● ABOUT THIS TASK:
Show each line of the records below where the word "Wald" occurs.

####

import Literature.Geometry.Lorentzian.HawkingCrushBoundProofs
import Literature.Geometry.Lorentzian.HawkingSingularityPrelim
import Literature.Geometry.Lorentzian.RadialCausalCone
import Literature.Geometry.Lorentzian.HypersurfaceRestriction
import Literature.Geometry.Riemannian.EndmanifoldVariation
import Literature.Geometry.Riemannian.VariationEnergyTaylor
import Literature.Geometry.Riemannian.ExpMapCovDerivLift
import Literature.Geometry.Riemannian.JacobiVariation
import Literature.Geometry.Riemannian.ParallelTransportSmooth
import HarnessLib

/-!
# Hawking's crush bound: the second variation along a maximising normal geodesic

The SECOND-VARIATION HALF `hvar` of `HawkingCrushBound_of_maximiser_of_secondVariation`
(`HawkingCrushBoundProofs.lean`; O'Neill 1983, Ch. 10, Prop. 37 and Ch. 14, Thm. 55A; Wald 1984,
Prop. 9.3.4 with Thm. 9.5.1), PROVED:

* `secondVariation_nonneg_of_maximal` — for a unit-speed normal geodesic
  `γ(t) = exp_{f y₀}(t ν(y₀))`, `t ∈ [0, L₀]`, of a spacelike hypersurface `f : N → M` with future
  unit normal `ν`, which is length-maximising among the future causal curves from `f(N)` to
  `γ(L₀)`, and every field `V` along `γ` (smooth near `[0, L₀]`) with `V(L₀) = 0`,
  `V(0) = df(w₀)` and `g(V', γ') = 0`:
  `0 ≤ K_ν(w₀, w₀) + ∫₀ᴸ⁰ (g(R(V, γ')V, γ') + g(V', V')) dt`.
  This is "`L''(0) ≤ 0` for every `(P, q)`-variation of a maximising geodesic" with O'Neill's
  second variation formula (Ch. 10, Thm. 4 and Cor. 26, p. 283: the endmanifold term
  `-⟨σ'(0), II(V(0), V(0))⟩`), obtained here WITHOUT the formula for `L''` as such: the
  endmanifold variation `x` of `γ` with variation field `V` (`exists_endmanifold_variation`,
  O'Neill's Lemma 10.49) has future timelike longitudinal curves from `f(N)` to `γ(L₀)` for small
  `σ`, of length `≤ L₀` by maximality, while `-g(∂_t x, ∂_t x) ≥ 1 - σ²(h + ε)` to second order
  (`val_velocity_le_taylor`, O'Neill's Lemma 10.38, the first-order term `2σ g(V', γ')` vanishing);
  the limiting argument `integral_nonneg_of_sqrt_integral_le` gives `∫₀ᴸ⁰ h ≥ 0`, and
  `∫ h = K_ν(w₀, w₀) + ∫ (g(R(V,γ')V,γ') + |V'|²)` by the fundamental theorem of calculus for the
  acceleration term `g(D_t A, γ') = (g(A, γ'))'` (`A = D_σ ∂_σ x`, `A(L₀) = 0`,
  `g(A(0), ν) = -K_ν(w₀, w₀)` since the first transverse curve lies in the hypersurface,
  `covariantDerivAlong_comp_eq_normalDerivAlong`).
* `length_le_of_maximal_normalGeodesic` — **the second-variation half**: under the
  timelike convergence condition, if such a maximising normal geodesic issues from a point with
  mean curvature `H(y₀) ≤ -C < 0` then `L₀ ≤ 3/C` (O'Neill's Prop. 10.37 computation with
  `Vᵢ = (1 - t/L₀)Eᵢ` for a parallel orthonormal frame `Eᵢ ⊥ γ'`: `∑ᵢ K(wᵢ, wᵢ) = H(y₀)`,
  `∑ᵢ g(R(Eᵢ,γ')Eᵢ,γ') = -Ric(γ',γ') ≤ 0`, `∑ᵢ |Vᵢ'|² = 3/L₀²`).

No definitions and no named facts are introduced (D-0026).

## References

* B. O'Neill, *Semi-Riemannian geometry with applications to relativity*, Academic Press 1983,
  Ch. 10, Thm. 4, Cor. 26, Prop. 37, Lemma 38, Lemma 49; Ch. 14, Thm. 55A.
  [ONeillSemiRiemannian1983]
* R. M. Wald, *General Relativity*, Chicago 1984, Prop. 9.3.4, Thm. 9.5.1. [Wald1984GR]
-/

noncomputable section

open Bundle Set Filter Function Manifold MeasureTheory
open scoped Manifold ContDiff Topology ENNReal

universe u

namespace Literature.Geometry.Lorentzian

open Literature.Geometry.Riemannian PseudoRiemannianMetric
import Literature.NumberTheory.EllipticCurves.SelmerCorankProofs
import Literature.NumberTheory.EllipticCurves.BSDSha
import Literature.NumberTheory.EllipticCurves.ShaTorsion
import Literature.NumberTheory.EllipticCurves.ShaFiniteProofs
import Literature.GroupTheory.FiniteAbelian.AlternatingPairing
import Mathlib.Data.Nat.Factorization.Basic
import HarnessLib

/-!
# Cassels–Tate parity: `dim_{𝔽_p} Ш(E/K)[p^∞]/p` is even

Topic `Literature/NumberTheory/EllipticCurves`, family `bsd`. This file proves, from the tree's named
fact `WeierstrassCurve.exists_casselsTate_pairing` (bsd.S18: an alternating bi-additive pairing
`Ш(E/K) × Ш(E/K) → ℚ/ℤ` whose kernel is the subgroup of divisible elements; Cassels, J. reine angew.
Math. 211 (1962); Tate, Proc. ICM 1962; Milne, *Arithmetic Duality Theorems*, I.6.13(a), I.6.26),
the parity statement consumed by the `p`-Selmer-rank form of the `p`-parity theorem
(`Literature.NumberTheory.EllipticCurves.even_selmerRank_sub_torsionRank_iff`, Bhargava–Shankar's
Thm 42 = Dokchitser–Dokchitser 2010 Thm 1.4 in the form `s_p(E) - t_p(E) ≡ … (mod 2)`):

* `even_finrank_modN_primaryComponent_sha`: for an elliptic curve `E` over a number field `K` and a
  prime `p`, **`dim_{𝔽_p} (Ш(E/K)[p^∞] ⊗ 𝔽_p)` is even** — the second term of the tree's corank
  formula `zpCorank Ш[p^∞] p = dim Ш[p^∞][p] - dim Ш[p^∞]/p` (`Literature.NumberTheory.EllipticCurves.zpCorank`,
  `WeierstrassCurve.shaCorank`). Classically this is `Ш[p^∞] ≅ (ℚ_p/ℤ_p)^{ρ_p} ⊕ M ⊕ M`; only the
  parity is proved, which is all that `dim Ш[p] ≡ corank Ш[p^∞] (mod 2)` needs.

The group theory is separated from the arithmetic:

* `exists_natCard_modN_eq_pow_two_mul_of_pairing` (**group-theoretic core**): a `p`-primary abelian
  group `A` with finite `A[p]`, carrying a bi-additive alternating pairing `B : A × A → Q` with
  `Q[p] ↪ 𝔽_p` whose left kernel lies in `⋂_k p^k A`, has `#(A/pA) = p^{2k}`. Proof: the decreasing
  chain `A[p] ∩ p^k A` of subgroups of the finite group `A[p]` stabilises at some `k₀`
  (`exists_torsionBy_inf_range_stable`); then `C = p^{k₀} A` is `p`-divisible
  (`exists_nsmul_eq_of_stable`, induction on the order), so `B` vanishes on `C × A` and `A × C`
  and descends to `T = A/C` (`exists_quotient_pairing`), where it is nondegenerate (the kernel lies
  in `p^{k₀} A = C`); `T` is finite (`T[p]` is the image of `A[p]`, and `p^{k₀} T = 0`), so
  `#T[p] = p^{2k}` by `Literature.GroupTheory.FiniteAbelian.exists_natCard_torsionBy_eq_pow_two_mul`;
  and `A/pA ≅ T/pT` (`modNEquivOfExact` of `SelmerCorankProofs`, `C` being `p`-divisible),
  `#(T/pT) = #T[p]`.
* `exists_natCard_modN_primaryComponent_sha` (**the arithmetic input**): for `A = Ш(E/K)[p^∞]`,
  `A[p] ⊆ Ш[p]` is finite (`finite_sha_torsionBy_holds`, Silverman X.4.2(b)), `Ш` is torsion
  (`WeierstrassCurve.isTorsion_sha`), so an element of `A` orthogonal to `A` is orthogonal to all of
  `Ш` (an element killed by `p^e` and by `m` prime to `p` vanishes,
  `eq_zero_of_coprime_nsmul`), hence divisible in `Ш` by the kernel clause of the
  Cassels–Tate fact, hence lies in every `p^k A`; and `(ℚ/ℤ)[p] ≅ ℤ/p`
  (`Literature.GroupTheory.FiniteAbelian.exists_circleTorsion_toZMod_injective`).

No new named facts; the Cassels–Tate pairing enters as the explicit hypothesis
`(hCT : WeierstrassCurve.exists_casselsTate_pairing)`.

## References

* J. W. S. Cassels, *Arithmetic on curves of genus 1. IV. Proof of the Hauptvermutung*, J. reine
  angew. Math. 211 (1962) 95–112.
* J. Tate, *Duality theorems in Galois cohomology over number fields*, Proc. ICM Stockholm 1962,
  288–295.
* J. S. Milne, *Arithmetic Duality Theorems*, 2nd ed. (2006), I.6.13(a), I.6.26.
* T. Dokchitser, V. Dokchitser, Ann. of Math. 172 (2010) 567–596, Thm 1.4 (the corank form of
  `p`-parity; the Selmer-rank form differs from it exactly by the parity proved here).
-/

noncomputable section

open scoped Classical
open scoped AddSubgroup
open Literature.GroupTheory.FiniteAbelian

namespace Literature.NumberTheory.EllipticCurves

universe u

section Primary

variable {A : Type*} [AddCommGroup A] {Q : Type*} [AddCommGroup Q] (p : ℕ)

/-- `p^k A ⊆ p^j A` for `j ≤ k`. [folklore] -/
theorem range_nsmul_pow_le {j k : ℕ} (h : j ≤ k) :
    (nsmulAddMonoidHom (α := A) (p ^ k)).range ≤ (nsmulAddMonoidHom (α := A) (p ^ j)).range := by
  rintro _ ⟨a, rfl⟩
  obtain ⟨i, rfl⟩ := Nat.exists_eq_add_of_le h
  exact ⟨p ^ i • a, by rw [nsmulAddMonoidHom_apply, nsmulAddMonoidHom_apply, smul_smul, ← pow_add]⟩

####

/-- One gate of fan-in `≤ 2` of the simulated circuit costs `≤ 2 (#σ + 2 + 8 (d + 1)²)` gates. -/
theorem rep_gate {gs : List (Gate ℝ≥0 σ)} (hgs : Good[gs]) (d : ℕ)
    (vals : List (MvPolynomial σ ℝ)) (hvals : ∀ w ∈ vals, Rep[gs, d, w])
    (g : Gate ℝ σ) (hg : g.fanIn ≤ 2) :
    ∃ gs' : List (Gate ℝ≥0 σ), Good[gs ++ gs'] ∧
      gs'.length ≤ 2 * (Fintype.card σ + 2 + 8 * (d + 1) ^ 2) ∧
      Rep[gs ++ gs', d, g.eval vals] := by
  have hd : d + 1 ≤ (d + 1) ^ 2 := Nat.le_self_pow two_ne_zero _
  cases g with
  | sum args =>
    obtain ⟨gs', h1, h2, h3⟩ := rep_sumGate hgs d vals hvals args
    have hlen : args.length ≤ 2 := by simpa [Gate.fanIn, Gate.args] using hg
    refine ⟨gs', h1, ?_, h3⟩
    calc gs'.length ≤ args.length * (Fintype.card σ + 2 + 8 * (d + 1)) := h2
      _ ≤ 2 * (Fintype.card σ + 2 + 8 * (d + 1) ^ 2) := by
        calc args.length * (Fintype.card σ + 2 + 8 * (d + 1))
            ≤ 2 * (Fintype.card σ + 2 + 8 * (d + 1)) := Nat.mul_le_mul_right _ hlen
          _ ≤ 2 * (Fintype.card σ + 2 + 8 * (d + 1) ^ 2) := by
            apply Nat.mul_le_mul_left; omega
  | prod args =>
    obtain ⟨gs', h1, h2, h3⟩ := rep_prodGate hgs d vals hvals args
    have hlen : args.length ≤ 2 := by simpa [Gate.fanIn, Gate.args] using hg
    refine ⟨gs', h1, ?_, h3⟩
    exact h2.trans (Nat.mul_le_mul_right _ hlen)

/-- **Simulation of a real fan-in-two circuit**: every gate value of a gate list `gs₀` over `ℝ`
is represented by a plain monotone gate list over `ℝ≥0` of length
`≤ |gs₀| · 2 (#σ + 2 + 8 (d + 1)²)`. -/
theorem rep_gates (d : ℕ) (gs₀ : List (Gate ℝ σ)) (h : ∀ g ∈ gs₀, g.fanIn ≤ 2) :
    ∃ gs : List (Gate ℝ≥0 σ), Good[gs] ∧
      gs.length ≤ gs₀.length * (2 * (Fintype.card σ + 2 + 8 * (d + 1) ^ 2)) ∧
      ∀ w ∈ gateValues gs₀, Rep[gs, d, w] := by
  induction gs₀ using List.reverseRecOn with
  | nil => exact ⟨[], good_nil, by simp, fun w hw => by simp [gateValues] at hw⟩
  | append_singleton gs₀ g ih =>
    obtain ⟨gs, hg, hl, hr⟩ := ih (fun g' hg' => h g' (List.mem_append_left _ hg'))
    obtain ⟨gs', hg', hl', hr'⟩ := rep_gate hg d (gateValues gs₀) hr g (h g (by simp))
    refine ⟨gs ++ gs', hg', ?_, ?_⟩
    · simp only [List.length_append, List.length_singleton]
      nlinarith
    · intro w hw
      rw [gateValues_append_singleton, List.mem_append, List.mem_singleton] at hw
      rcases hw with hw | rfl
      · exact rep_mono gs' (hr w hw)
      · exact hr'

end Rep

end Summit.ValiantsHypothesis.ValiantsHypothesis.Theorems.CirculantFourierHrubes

####

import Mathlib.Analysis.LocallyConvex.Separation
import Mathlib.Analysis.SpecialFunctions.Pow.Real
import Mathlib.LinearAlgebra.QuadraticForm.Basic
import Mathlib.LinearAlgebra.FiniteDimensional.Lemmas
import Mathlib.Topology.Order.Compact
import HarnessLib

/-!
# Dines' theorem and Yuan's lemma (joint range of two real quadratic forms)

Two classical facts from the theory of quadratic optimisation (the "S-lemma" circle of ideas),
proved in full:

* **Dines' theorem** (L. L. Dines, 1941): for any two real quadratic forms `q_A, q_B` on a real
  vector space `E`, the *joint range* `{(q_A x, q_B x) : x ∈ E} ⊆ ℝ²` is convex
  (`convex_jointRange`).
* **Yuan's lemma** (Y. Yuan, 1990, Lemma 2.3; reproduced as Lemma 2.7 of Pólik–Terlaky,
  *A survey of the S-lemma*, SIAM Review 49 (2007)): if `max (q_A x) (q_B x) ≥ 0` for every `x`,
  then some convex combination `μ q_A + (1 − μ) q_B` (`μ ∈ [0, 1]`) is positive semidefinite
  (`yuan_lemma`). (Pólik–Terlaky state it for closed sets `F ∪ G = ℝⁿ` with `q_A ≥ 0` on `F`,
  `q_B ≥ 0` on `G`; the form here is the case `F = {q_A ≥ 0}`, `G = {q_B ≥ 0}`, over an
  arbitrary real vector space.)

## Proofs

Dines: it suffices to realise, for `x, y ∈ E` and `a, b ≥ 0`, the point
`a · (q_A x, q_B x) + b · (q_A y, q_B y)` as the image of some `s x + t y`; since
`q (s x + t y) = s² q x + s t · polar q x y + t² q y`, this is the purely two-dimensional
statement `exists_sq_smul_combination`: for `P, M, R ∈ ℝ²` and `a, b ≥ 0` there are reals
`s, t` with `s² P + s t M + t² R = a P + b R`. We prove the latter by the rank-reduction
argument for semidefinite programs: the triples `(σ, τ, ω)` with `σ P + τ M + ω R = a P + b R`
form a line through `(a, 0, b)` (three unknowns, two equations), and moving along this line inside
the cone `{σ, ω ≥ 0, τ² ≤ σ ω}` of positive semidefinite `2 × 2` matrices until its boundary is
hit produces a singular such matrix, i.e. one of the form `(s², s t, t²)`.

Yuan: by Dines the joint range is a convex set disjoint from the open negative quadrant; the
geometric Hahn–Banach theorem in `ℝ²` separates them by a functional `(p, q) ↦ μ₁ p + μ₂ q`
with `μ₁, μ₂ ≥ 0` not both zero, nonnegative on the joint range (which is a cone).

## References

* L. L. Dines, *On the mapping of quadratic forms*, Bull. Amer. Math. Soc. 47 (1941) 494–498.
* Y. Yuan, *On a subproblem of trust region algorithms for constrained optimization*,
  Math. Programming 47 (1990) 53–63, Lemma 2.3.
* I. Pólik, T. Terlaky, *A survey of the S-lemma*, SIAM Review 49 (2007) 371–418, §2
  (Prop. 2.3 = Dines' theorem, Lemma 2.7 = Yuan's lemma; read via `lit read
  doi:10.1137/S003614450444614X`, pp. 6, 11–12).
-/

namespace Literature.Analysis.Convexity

####

● RESPONSE TO THE EXERCISE:
(`HawkingCrushBoundProofs.lean`; O'Neill 1983, Ch. 10, Prop. 37 and Ch. 14, Thm. 55A; Wald 1984,
* R. M. Wald, *General Relativity*, Chicago 1984, Prop. 9.3.4, Thm. 9.5.1. [Wald1984GR]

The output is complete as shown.